Un différentiel réel, mais qui reste inférieur à ce qu’une exposition actions aurait pu produire sur la période.
Pourquoi les résultats varient selon les supports
D’après Good Value for Money, le sujet n’est pas la catégorie “UC” en tant que telle, mais la façon dont elle est construite dans les contrats. « Il y a une perte de chance pour les épargnants en raison de la nature des UC qui leur sont vendues », explique Cyrille Chartier-Kastler (cité par MoneyVox), fondateur du cabinet, en ouverture du baromètre.
Selon lui, l’offre largement distribuée laisse une place importante aux fonds structurés, à la gestion flexible ou à la gestion profilée, au détriment des supports investis en actions.
Actions, profilée, flexible : des écarts marqués
Les chiffres de l’étude illustrent ces différences. Sur dix ans, les UC investies en actions affichent un rendement annuel moyen de 6,57%, contre seulement 2,53% pour l’ensemble des unités de compte.
À l’inverse, la gestion profilée ressort à 2,17% par an en moyenne, tandis que la gestion flexible atteint 2,00%.
Dans votre assurance vie, regardez “ce qu’il y a derrière”

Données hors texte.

/-!
# Singular moduli of the four non-maximal orders of class number one:
# `j(√−3) = 54000`, `j(2i) = 287496`, `j((1+3√−3)/2) = −12288000`, `j(√−7) = 16581375`

Topic `NumberTheory/EllipticCurves`; proofs-only sibling (D-0014 append protocol: no new
definitions, no new named facts) of `ComplexMultiplicationJInvariantProofs.lean`, whose named fact

* `Literature.NumberTheory.EllipticCurves.singularModuli_nonmaximalOrders` — the rows
  `D = −12, −16, −27, −28` of Cox, *Primes of the form x² + ny²*, §12.C (table (12.20) and the
  table "for the three orders of discriminant divisible by 3", PDF p. 267):
  `j(Λ_D) = 54000, 287496, −12288000, 16581375` for `Λ_D = [ω_D, 1]`, `ω_D = (D + √D)/2` —

is **discharged** here: `singularModuli_nonmaximalOrders_holds`.  It is one of the named leaves
below `Literature.NumberTheory.EllipticCurves.j_mem_cmJInvariants_of_hasCM` ("`E/ℚ` has CM
`⟹ j(E)` is one of the thirteen rational CM `j`-invariants", Silverman *AEC* C.11.3), hence below
`Literature.NumberTheory.EllipticCurves.finite_point_of_hasCM_of_L_one_ne_zero` (Coates–Wiles for
geometric CM; `ComplexMultiplication.lean`, `ComplexMultiplicationLFunctionTableProofs.lean`);
the corollaries `j_mem_cmJInvariants_of_hasCM_of_facts'` and
`finite_point_of_hasCM_of_L_one_ne_zero_of_lattice_facts'` record the shortened trust base.

## Method (elementary; no `q`-expansions, no integrality of singular moduli)

Cox obtains these values from the integrality of `γ₂(τ₀)`, `j(τ₀)` (Thm. 11.1, Thm. 12.2) and
numerical `q`-expansion estimates ((12.21)–(12.24)), or, for `D = −12`, from the class equation
(§13.A, `H₋₁₂(X) = X − 54000`); none of this is in Mathlib.  Instead we use that the order of
conductor `f` sits with index `f` in the maximal order, `Λ_{f²d} ⊂ Λ_d` (`indexTwo_cmPeriodPair`,
`indexThree_cmPeriodPair`: `ω_{4d} = 2ω_d + d`, `ω_{9d} = 3ω_d + 3d`), that the singular moduli of
the maximal orders `d = −3, −4, −7` are PROVED in the tree (`j_cmPeriodPair_neg_three/four/seven`:
`g₂(Λ₋₃) = 0`, `g₃(Λ₋₄) = 0`, `7g₂(Λ₋₇)³ = 125g₃(Λ₋₇)²`), and the transformation formulas of
order two and three for `g₂, g₃` (Lawden, *Elliptic Functions and Applications*, §9.8,
(9.8.12)–(9.8.14); `PeriodPair.g₂_of_indexTwo`, `g₃_of_indexTwo`, `G_four_of_indexThree` of
`WeierstrassTransformation.lean`) together with the division relation satisfied by `e = ℘_Λ(w)`
at the generator `w` of `Λ'/Λ`: for index two `4e³ − g₂e − g₃ = 0`
(`PeriodPair.cubic_weierstrassP_halfPeriod_eq_zero`), for index three the `3`-division relation
`e⁴ − (g₂/2)e² − g₃e − g₂²/48 = 0` (`PeriodPair.quartic_weierstrassP_thirdPeriod_eq_zero`, proved
here as the `z⁶`-Taylor coefficient at `0` of the third-order transformation
`℘_{Λ'} = ℘ + ℘(· − w) + ℘(· + w) − 2e`, with `G₈ = 3G₄²/7`).  Writing `Λ = Λ_D ⊂ Λ' = Λ_{d}`:

* `D = −12` (`Λ' = Λ₋₃`, index `2`): `0 = g₂' = 60e² − 4g₂`, so `g₂ = 15e²`, `g₃ = 4e³ − g₂e = −11e³`,
  `j = 1728·15³/(15³ − 27·11²) = 1728·3375/108 = 54000`;
* `D = −16` (`Λ' = Λ₋₄`): `0 = g₃' = 56e³ + 8g₃`, so `g₃ = −7e³`, `e(11e² − g₂) = 0`; `e ≠ 0` (below),
  `j = 1728·11³/(11³ − 27·7²) = 1728·1331/8 = 287496`;
* `D = −28` (`Λ' = Λ₋₇`): `7(60e² − 4g₂)³ = 125(56e³ + 8g₃)²` with `g₃ = 4e³ − g₂e` factors as
  `(7g₂ − 85e²)(g₂² − 15g₂e² + 100e⁴) = 0`; the second factor would give `j(Λ) = −3375 = j(Λ₋₇)`
  (excluded below), so `g₂ = (85/7)e²`, `g₃ = −(57/7)e³`, `j = 1728·85³/(85³ − 27·7·57²) = 16581375`;
* `D = −27` (`Λ' = Λ₋₃`, index `3`): `0 = G₄' = 2e² − 9G₄` and the `3`-division relation give
  `e ≠ 0` (below), `G₄ = (2/9)e²`, `G₆ = −(253/3780)e³`, `j = −12288000`.

The degenerate alternatives (`e = 0` for `D = −16, −27`; the spurious quadratic factor for
`D = −28`) all force `j(Λ_D) = j(Λ_d)`, hence `Λ_d = cΛ_D` (Cox, Thm. 10.9, the tree's
`PeriodPair.exists_lattice_eq_mulLeft_of_j_eq`), so the multiplier `ω_d` of `Λ_d = ℤ[ω_d]` would
multiply `Λ_D ∋ 1`, i.e. `ω_d ∈ Λ_D` — false (`cmGen_mem_of_j_eq`).  These are exactly the
classical facts "`j(𝒪) ≠ j(𝒪_K)` for `𝒪 ≠ 𝒪_K`" (different multiplier rings, Cox Cor. 10.20).

| source item | Lean declaration | status |
|---|---|---|
| Cox §12.C, `3 ∣ D` table row `−12` (`j(√−3) = 54000`; §13.A) | `j_cmPeriodPair_neg_twelve` | proved |
| Cox §12.C table (12.20) row `−16` (`j(2i) = 66³`) | `j_cmPeriodPair_neg_sixteen` | proved |
| Cox §12.C, `3 ∣ D` table row `−27` (`j((1+3√−3)/2) = −2¹⁵·3·5³`) | `j_cmPeriodPair_neg_twentyseven` | proved |
| Cox §12.C table (12.20) row `−28` (`j(√−7) = 255³`) | `j_cmPeriodPair_neg_twentyeight` | proved |
| the named fact `singularModuli_nonmaximalOrders` | `singularModuli_nonmaximalOrders_holds` | discharged |
| `3`-division relation at a third-period (Lawden §9.8, order `3`) | `PeriodPair.quartic_weierstrassP_thirdPeriod_eq_zero` | proved |

## References

* D. A. Cox, *Primes of the form x² + ny²*, 2nd ed., Wiley 2013: Thm. 10.9, Cor. 10.20, §10.C
  (10.21)–(10.22); §12.C table (12.20) and the table for `3 ∣ D` (PDF pp. 266–267); §13.A
  (`H₋₁₂(X) = X − 54000`). [Cox2013]
* D. F. Lawden, *Elliptic Functions and Applications*, Springer 1989, §9.8 (transformations of
  orders two and three, (9.8.6)–(9.8.14)), §6.7 (`℘'² = 4℘³ − g₂℘ − g₃`). [Lawden1989]
* J. H. Silverman, *The Arithmetic of Elliptic Curves*, 2nd ed. (2009), App. C §11, Examples
  11.3.1–11.3.2 (the four non-maximal rational CM `j`-invariants). [SilvermanAEC2009]

## Mathlib / tree search

Mathlib (pin v4.32.0): `PeriodPair`, `℘`, `PeriodPair.G`, `g₂ = 60G₄`, `g₃ = 140G₆`,
`iteratedDeriv_weierstrassPExcept_self`, `derivWeierstrassP_sq`; no `j` of a lattice, no singular
moduli (`lean search 'singularModul'`, `'cmPeriodPair (-12)'`: only the named fact).  Tree:
`cmGen`, `cmPeriodPair`, `mem_cmPeriodPair_lattice`, `j_cmPeriodPair_neg_three/four/seven`,
`PeriodPair.j`, `j_def`, `discr_ne_zero`, `exists_lattice_eq_mulLeft_of_j_eq`,
`mul_mem_lattice_of_lattice_eq_mulLeft`, `g₂_of_indexTwo`, `g₃_of_indexTwo`,
`cubic_weierstrassP_halfPeriod_eq_zero`, `two_mul_w_mem_of_indexTwo`, `weierstrassP_of_indexThree`,
`G_four_of_indexThree`, `iteratedDeriv_weierstrassPExcept_sub_of_transformation`,
`iteratedDeriv_6_weierstrassP_eq`, `P3`, `G_eight`; nothing is restated.
-/

noncomputable section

Good Value for Money invite ainsi à ne pas se focaliser sur la seule part d’UC indiquée dans le contrat. Deux assurances vie affichant 50% d’UC peuvent présenter des perspectives de rendement très différentes selon la sélection de supports.
Pour matérialiser la « perte de chance », l’étude compare les UC au CAC 40 dividendes réinvestis. Depuis 2010, les UC ont progressé de 40,8% (nets de prélèvements sociaux), contre 206,8% pour l’indice. Un écart qui rappelle le potentiel des actions, même si le niveau de risque n’est évidemment pas comparable.
Ce qui peut compter davantage que le “tout euros” ou “tout UC”
Au final, le message est donc moins de renoncer aux unités de compte que de s’intéresser à leur composition. Examiner la part réellement investie en actions, repérer le poids des fonds structurés et de la gestion flexible, et vérifier la cohérence avec son horizon de placement peut davantage peser sur la performance à long terme que l’arbitrage, à lui seul, entre fonds en euros et UC.